▸ **YOUR GOAL**
Every record must be written out once more, with nothing added or omitted.

++++++++++

/-! ### `#(𝒜_f)_r` through `#𝒜_R(class)`, and `Γ(r)` through `[(d,N R)=1]ρ₂(R)/N(R)` -/

/-- **`∑_{N(R) = r} [(d, N R) = 1]·ρ₂(R)/N(R) = Γ(r) = classDensA d r` for square-free `r`**
(`sum_normEq_rho₂_div_eq_densA` and `classDensA d r = [(d,r)=1]·densA r`).
[cite: HeathBrownMoroz2004, Lemma 2.4] [cite: HeathBrownActa2001, §5 p. 33] -/
theorem sum_normEq_indicator_rho₂_div_eq_classDensA (d : ℕ) {r : ℕ} (hr : Squarefree r) :
    ∑ R ∈ normEq r, (if Nat.Coprime d (Ideal.absNorm R) then rho₂ R / Ideal.absNorm R else 0) =
      classDensA d r := by
  have hval : ∀ R ∈ normEq r,
      (if Nat.Coprime d (Ideal.absNorm R) then rho₂ R / Ideal.absNorm R else 0) =
        if Nat.Coprime d r then rho₂ R / Ideal.absNorm R else 0 := by
    intro R hR
    rw [mem_normEq] at hR
    rw [hR]
  rw [sum_congr rfl hval, classDensA_eq_ite d hr.ne_zero]
  split_ifs
  · exact sum_normEq_rho₂_div_eq_densA hr
  · exact sum_const_zero

open scoped Classical in
/-- **`#(𝒜_f)_r = ∑_{N(R) = r} #𝒜_R(class)` for square-free `r`**: a pair with `r ∣ x³ + 2y³` is
divisible by exactly one ideal of norm `r` (the proof of `card_boxPairs_dvd_eq_sum_countA` on the
class). [cite: HeathBrownMoroz2004, Lemma 3.1] [cite: HeathBrownActa2001, §5 p. 33] -/
theorem card_classPairs_dvd_eq_sum_classCountA {X : ℝ} (hX : 0 ≤ X) (η : ℝ) (d a b : ℕ) {r : ℕ}
    (hr : Squarefree r) :
    (#{xy ∈ classPairs X η d a b | r ∣ xy.1 ^ 3 + 2 * xy.2 ^ 3} : ℝ) =
      ∑ R ∈ normEq r, (classCountA X η d a b R : ℝ) := by
  rw [← Nat.cast_sum, Nat.cast_inj]
  simp only [classCountA, classAPairs]
  rw [sum_card_filter_comm (normEq r) (classPairs X η d a b) fun R xy => R ∣ pairIdeal xy,
    card_eq_sum_ones, sum_filter]
  refine sum_congr rfl fun xy hxy' => ?_
  have hxy : xy ∈ boxPairs X η := classPairs_subset_boxPairs X η d a b hxy'
  have h0 : pairIdeal xy ≠ ⊥ := pairIdeal_ne_bot_of_mem_boxPairs hX xy hxy
  have hI : NormSimple (pairIdeal xy) := normSimple_pairIdeal (isCoprime_of_mem_boxPairs hxy)
  rw [← absNorm_pairIdeal]
  split_ifs with hdvd
  · -- exactly one ideal of norm `r` divides `(x + yθ)`
    set R₀ := ∏ P ∈ (primeFactorsFinset (pairIdeal xy)).filter
      (fun P => Ideal.absNorm P ∣ r), P with hR₀
    have hsub : (primeFactorsFinset (pairIdeal xy)).filter (fun P => Ideal.absNorm P ∣ r) ⊆
        primeFactorsFinset (pairIdeal xy) := filter_subset _ _
    have hR₀dvd : R₀ ∣ pairIdeal xy := by
      refine prod_dvd_of_forall_prime_dvd fun P hP => ?_
      have hPF := hsub hP
      obtain ⟨hPp, hPI⟩ := (mem_primeFactorsFinset_iff h0).mp hPF
      exact ⟨hPp, ne_bot_of_mem_primeFactorsFinset h0 hPF, hPI⟩
    have hR₀N : Ideal.absNorm R₀ = r := by
      rw [hR₀, hI.absNorm_prod_eq h0 hsub]
      have himg : ((primeFactorsFinset (pairIdeal xy)).filter
          (fun P => Ideal.absNorm P ∣ r)).image (fun P => Ideal.absNorm P) = r.primeFactors := by
        ext p
        simp only [mem_image, mem_filter, mem_primeFactorsFinset_iff h0, Nat.mem_primeFactors,
          ne_eq]
        constructor
        · rintro ⟨P, ⟨⟨hPp, hPI⟩, hPr⟩, rfl⟩
          exact ⟨(hI.prime_absNorm_and_dvd h0 hPp hPI).1, hPr, hr.ne_zero⟩
        · rintro ⟨hp, hpr, -⟩
          obtain ⟨P, hP, -, hPI, hNP⟩ := hI.exists_prime_dvd_of_dvd_absNorm h0 hp (hpr.trans hdvd)
          exact ⟨P, ⟨⟨hP, hPI⟩, hNP ▸ hpr⟩, hNP⟩
      rw [himg, Nat.prod_primeFactors_of_squarefree hr]
    rw [eq_comm, card_eq_one]
    refine ⟨R₀, ?_⟩
    ext R
    simp only [mem_filter, mem_normEq, mem_singleton]
    constructor
    · rintro ⟨hRN, hRI⟩
      rw [hI.eq_prod_filter_of_dvd h0 hRI (hRN ▸ hr), hRN]
    · rintro rfl
      exact ⟨hR₀N, hR₀dvd⟩
  · rw [eq_comm, card_eq_zero, filter_eq_empty_iff]
    intro R hR hRI
    rw [mem_normEq] at hR
    exact hdvd (hR ▸ Ideal.absNorm_dvd_absNorm_of_le (Ideal.dvd_iff_le.mp hRI))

++++++++++

▸ **TASK SOLUTION**
/-! ### `#(𝒜_f)_r` through `#𝒜_R(class)`, and `Γ(r)` through `[(d,N R)=1]ρ₂(R)/N(R)` -/

/-- **`∑_{N(R) = r} [(d, N R) = 1]·ρ₂(R)/N(R) = Γ(r) = classDensA d r` for square-free `r`**
(`sum_normEq_rho₂_div_eq_densA` and `classDensA d r = [(d,r)=1]·densA r`).
[cite: HeathBrownMoroz2004, Lemma 2.4] [cite: HeathBrownActa2001, §5 p. 33] -/
theorem sum_normEq_indicator_rho₂_div_eq_classDensA (d : ℕ) {r : ℕ} (hr : Squarefree r) :
    ∑ R ∈ normEq r, (if Nat.Coprime d (Ideal.absNorm R) then rho₂ R / Ideal.absNorm R else 0) =
      classDensA d r := by
  have hval : ∀ R ∈ normEq r,
      (if Nat.Coprime d (Ideal.absNorm R) then rho₂ R / Ideal.absNorm R else 0) =
        if Nat.Coprime d r then rho₂ R / Ideal.absNorm R else 0 := by
    intro R hR
    rw [mem_normEq] at hR
    rw [hR]
  rw [sum_congr rfl hval, classDensA_eq_ite d hr.ne_zero]
  split_ifs
  · exact sum_normEq_rho₂_div_eq_densA hr
  · exact sum_const_zero

open scoped Classical in
/-- **`#(𝒜_f)_r = ∑_{N(R) = r} #𝒜_R(class)` for square-free `r`**: a pair with `r ∣ x³ + 2y³` is
divisible by exactly one ideal of norm `r` (the proof of `card_boxPairs_dvd_eq_sum_countA` on the
class). [cite: HeathBrownMoroz2004, Lemma 3.1] [cite: HeathBrownActa2001, §5 p. 33] -/
theorem card_classPairs_dvd_eq_sum_classCountA {X : ℝ} (hX : 0 ≤ X) (η : ℝ) (d a b : ℕ) {r : ℕ}
    (hr : Squarefree r) :
    (#{xy ∈ classPairs X η d a b | r ∣ xy.1 ^ 3 + 2 * xy.2 ^ 3} : ℝ) =
      ∑ R ∈ normEq r, (classCountA X η d a b R : ℝ) := by
  rw [← Nat.cast_sum, Nat.cast_inj]
  simp only [classCountA, classAPairs]
  rw [sum_card_filter_comm (normEq r) (classPairs X η d a b) fun R xy => R ∣ pairIdeal xy,
    card_eq_sum_ones, sum_filter]
  refine sum_congr rfl fun xy hxy' => ?_
  have hxy : xy ∈ boxPairs X η := classPairs_subset_boxPairs X η d a b hxy'
  have h0 : pairIdeal xy ≠ ⊥ := pairIdeal_ne_bot_of_mem_boxPairs hX xy hxy
  have hI : NormSimple (pairIdeal xy) := normSimple_pairIdeal (isCoprime_of_mem_boxPairs hxy)
  rw [← absNorm_pairIdeal]
  split_ifs with hdvd
  · -- exactly one ideal of norm `r` divides `(x + yθ)`
    set R₀ := ∏ P ∈ (primeFactorsFinset (pairIdeal xy)).filter
      (fun P => Ideal.absNorm P ∣ r), P with hR₀
    have hsub : (primeFactorsFinset (pairIdeal xy)).filter (fun P => Ideal.absNorm P ∣ r) ⊆
        primeFactorsFinset (pairIdeal xy) := filter_subset _ _
    have hR₀dvd : R₀ ∣ pairIdeal xy := by
      refine prod_dvd_of_forall_prime_dvd fun P hP => ?_
      have hPF := hsub hP
      obtain ⟨hPp, hPI⟩ := (mem_primeFactorsFinset_iff h0).mp hPF
      exact ⟨hPp, ne_bot_of_mem_primeFactorsFinset h0 hPF, hPI⟩
    have hR₀N : Ideal.absNorm R₀ = r := by
      rw [hR₀, hI.absNorm_prod_eq h0 hsub]
      have himg : ((primeFactorsFinset (pairIdeal xy)).filter
          (fun P => Ideal.absNorm P ∣ r)).image (fun P => Ideal.absNorm P) = r.primeFactors := by
        ext p
        simp only [mem_image, mem_filter, mem_primeFactorsFinset_iff h0, Nat.mem_primeFactors,
          ne_eq]
        constructor
        · rintro ⟨P, ⟨⟨hPp, hPI⟩, hPr⟩, rfl⟩
          exact ⟨(hI.prime_absNorm_and_dvd h0 hPp hPI).1, hPr, hr.ne_zero⟩
        · rintro ⟨hp, hpr, -⟩
          obtain ⟨P, hP, -, hPI, hNP⟩ := hI.exists_prime_dvd_of_dvd_absNorm h0 hp (hpr.trans hdvd)
          exact ⟨P, ⟨⟨hP, hPI⟩, hNP ▸ hpr⟩, hNP⟩
      rw [himg, Nat.prod_primeFactors_of_squarefree hr]
    rw [eq_comm, card_eq_one]
    refine ⟨R₀, ?_⟩
    ext R
    simp only [mem_filter, mem_normEq, mem_singleton]
    constructor
    · rintro ⟨hRN, hRI⟩
      rw [hI.eq_prod_filter_of_dvd h0 hRI (hRN ▸ hr), hRN]
    · rintro rfl
      exact ⟨hR₀N, hR₀dvd⟩
  · rw [eq_comm, card_eq_zero, filter_eq_empty_iff]
    intro R hR hRI
    rw [mem_normEq] at hR
    exact hdvd (hR ▸ Ideal.absNorm_dvd_absNorm_of_le (Ideal.dvd_iff_le.mp hRI))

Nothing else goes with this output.